When the limitation imposed by epilepsy was eclipsed by cancer, Michael never lost sight of his intention to keep working. He only missed work on chemotherapy days and one additional day.

“I’m proud of that,” he says. “Putting a challenge in front of me drives me. I’m competitive with myself. I try to make something (like cancer) worth something.”

 

Family, Friends and Faith Made the Difference

Losing the ability to drive just prior to his diagnosis gave Michael a small dose of what it means to show vulnerability, a lesson that served him well in the months that followed.

“With the driving, I was very reticent about asking for help,” he recalls. Advice from his father-in-law helped put things in perspective: “If people want do it, they will do it,” he told him, sharing a simple, honest way to look at what it means to give and accept help from others.

In the months that followed, the Lilien family received more lessons in how to accept help. Fellow members of Columbia’s First Presbyterian Church on Hitt Street brought so many meals the family had to ask them to stop because it was too much food. Friends stopped by several times a week to check on them or to take their kids to an activity. Supporters from their daughters’ Girl Scout troops did the same.
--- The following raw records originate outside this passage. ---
import Summits.QuantumFields.BalabanUV.Beta.KernelWardHColumnWall
import Summits.QuantumFields.BalabanUV.Beta.KernelWardMColumn
import Summits.QuantumFields.BalabanUV.Beta.GAN24.CoDressedColumnSourceSums
import Summits.QuantumFields.BalabanUV.Beta.GAN24.MultiplierZeroMass
import Summits.QuantumFields.BalabanUV.Beta.GAN24.SymLinKernelFaceSupport

/-!
# `BalabanUV.Beta.GAN24.CoarseGaugeSourceResponse` — binder row G-an2-4 ∕ (CONV-C), the (S) row ∕ (W-γ) AT EVERY LEVEL («the Δ_j-exact charge tower», road-P2 gen 41,
# memo `HOME/b2b-balaban-gan24-p2/gen41/W-GAMMA-TOWER-v0.md`, hinge (I2)): **THE CO-DRESSED STEP RESOLVENT'S RESPONSE TO A COARSE PURE-GAUGE SOURCE IS THE FINE PURE
# GAUGE OF ITS BLOCK LIFT — AT EVERY LEVEL `j`, EVERY IN-BLOCK ROOT; HENCE A MULTIPLIER SOURCE DEPENDING ON ONE COORDINATE IS ANSWERED ON THE EXIT BONDS OF ITS
# SLABS ONLY, AND NOT AT ALL ON THE MULTIPLIER LEGS**

NOT IN PRINT; OUR BOOKKEEPING ([folklore] `tsum` bookkeeping — one shift of the coarse source index and two one-point sums — over d1-leaf-07's column Ward law
`KernelWardHColumnWall.colH_ward_KInvStep_all` (`Σ_μ (colH G_j Lc μ (y − e_μ) κ u − colH G_j Lc μ y κ u) = (stepScale_j·Lc^{d+1})⁻¹·gaugeWt Lc y κ u`), an1's
`KernelWardMColumn.colM_coDressKBmAt_KInvStep_ward` (the multiplier-column twin, right side `0`), the source summabilities of leaf-02 g51
(`CoDressedColumnSourceSums.summable_source_colH_coDressKBmAt` over `LinT2ZeroModeStep.hasSum_KInvStep_col`) and gan24-leaf-14 (`MultiplierZeroMass.hasSum_KInvStep_mm_right`),
and leaf-02's integer lemma `SymLinKernelFaceSupport.int_ediv_add_one`; 0 `def`, 0 cited fact, 0 `def … : Prop`, 0 sorry).  HONEST FRAMING (cell contract, verbatim):
«discharging `BetaPertH` makes Bałaban's UV stability UNCONDITIONAL — a real constructive-QFT result; it is NOT the continuum limit and NOT the Clay problem.»  HONEST
DEPENDENCY (verbatim): «continuum YM on T⁴ ⇐ BetaPertH ∧ nine spine estimates (0/9 proved); BetaPertH ⇐ (D1) ∧ (D4) ∧ CAP+tail; G-an2-4 gates asym, D1 and NE2/3/4.»

SETTING.  `G_j := coDressKBmAt (toSite r) Lc (KInvStep Lc j)` (the wall family's co-dressed step resolvent, `SpineRecursiveW`), `colH G_j Lc μ y κ u = G_j u (Lc•y) (inl κ) (inr μ)`
(the fine field leg `(κ,u)` of the response to the unit multiplier source at the coarse bond `(μ,y)`), `colM G_j Lc μ y ρ′ w` the multiplier leg `(ρ′, Lc•w)` of the same response,
`cH_j := (stepScale d Lc j · Lc^{d+1})⁻¹`.  A coarse SOURCE PATTERN is a function `h : (μ,y) ↦ ℝ`; the response is `Σ_μ Σ'_y h(μ,y)·colH G_j Lc μ y κ u`.
* §1 `tsum` algebra: `summable_bdd_mul` (bounded × summable), `tsum_mul_ite_eq'` (one-point sums), **`tsum_mul_coarseDiv_eq`** (summation by parts on `ℤ^{d+1}`:
  `Σ'_y φ(y)·Σ_μ (c μ (y − e_μ) − c μ y) = Σ_μ Σ'_y (φ(y + e_μ) − φ(y))·c μ y` for bounded `φ` and summable columns `c μ`).
* §2 **`sum_tsum_coarseGrad_colH`** (EVERY `j`, every in-block root, every bounded `φ : Site → ℝ`):
  `Σ_μ Σ'_y (φ(y+e_μ) − φ(y))·colH G_j Lc μ y κ u = cH_j·(φ(blk Lc (u+e_κ)) − φ(blk Lc u))` — THE RESPONSE TO THE COARSE PURE-GAUGE SOURCE `d_c φ` IS THE FINE PURE GAUGE
  `cH_j·d(φ ∘ blk)`; **`sum_tsum_coarseGrad_colM`**: the same response has NO multiplier legs (`= 0`).
* §3 SINGLE-COORDINATE SOURCES (direction `a`, bounded `Φ : ℤ → ℝ`): `blk_add_unitVec_apply` (`(blk (u+e_κ))_a = (blk u)_a + 𝟙[κ = a ∧ u_a % Lc = Lc−1]`),
  **`tsum_coordGrad_colH`** (`Σ'_y (Φ(y_a+1) − Φ(y_a))·colH G_j Lc a y κ u = cH_j·𝟙[κ = a ∧ u_a % Lc = Lc−1]·(Φ((blk u)_a + 1) − Φ((blk u)_a))`), the SLAB instance
  **`tsum_slab_colH`** (`Σ'_y 𝟙[y_a = t]·colH G_j Lc a y κ u = cH_j·𝟙[κ = a ∧ u_a % Lc = Lc−1 ∧ (blk u)_a = t]` — a multiplier source constant on the coarse hyperplane
  `y_a = t` of `a`-bonds is answered on the EXIT `a`-bonds of the fine slab `⌊u_a∕Lc⌋ = t` with the level constant `cH_j`, nowhere else), `tsum_slab_colM` (`= 0`), and the
  transverse vanishing `tsum_slab_colH_of_ne` (`κ ≠ a`: `0`).
* §4 BOUNDED single-coordinate sources `y ↦ f(y_a)` (the periodic classes `𝟙[· % Lc^m = Lc^m − 1]` of the tower): `tsum_coord_fibre` (fibration over `y_a`),
  **`tsum_coord_colH`** (`Σ'_y f(y_a)·colH G_j Lc a y κ u = cH_j·𝟙[κ = a ∧ u_a % Lc = Lc−1]·f((blk u)_a)` — the response is the closed form `cH_j·f(⌊u_a∕Lc⌋)·exit_a`), `tsum_coord_colM` (`= 0`).
ENGINE (road-P2 E28 = kit j166124, D = 2, n = 3, jb = 0, Bc = 3; float64 DIAG-ONLY): `c = 0.111111 = 3⁻² = cH_0` on every slab, residual ≤ 1.1e-15, multiplier part ≤ 2.8e-16.
READING (why the tower needs it): by (I1) the level-(j+1) charge function of the pure S table against two leg weights `ω₁, ω₂` on its field legs is the level-`j` vertex read against the
two RESPONSES `G_j ω^M`; with §3 the level-(j+1) classes {plain, exit^{Lc}, exit^{Lc²}, …} (all of the form `y ↦ f(y_a)`) pull back to single-coordinate closed fine forms supported on
exit bonds — ONE class at all levels.  Asserts NO value of Bałaban's tables; a statement about the typed literal's resolvent only; discharges NOTHING of (W-γ) ∕ (INV) ∕ (S) ∕ (Q-R) ∕ (LT)
∕ (Q-L) ∕ (C) ∕ «T2Shape» ∕ «T2Drift» ∕ (hW, hWall); NEVER «G-an2-4 closed» as (CONV-C); NOT D1, NOT `BetaPertH`, NOT continuum, NOT Clay.  2026-08-22; no existing file touched.
-/

noncomputable section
Michael enjoyed coaching and keeping active during his journey.

After achieving remission, Michael says the true meaning of the depth of love and support in his life fully hit him. While giving a testimonial in front of his congregation, he says he felt the support of a thousand pairs of hands behind him.

“Whenever something good happened, I felt like they were clapping,” he says. “Whenever I was having trouble and feeling bad, they’d hold me. Whenever I just didn’t want to do it — I didn’t want to get up, didn’t want to go to work, I didn’t want to do this or that — it felt like those thousand pairs of hands were supporting and pushing, with Megan’s being the strongest, most supportive of all.”

It was a lesson in strength that he shares with anyone facing a cancer diagnosis and treatment. “Don’t be afraid to be vulnerable,” Michael says. “I’d never done that in my entire life, but it was a comfort to be able to rely on so many people for so long.”

Michael Lilien plans to begin training again for the Show-Me State Games swimming competition  next summer and then run the MO’ Cowbell Marathon in St. Louis in October.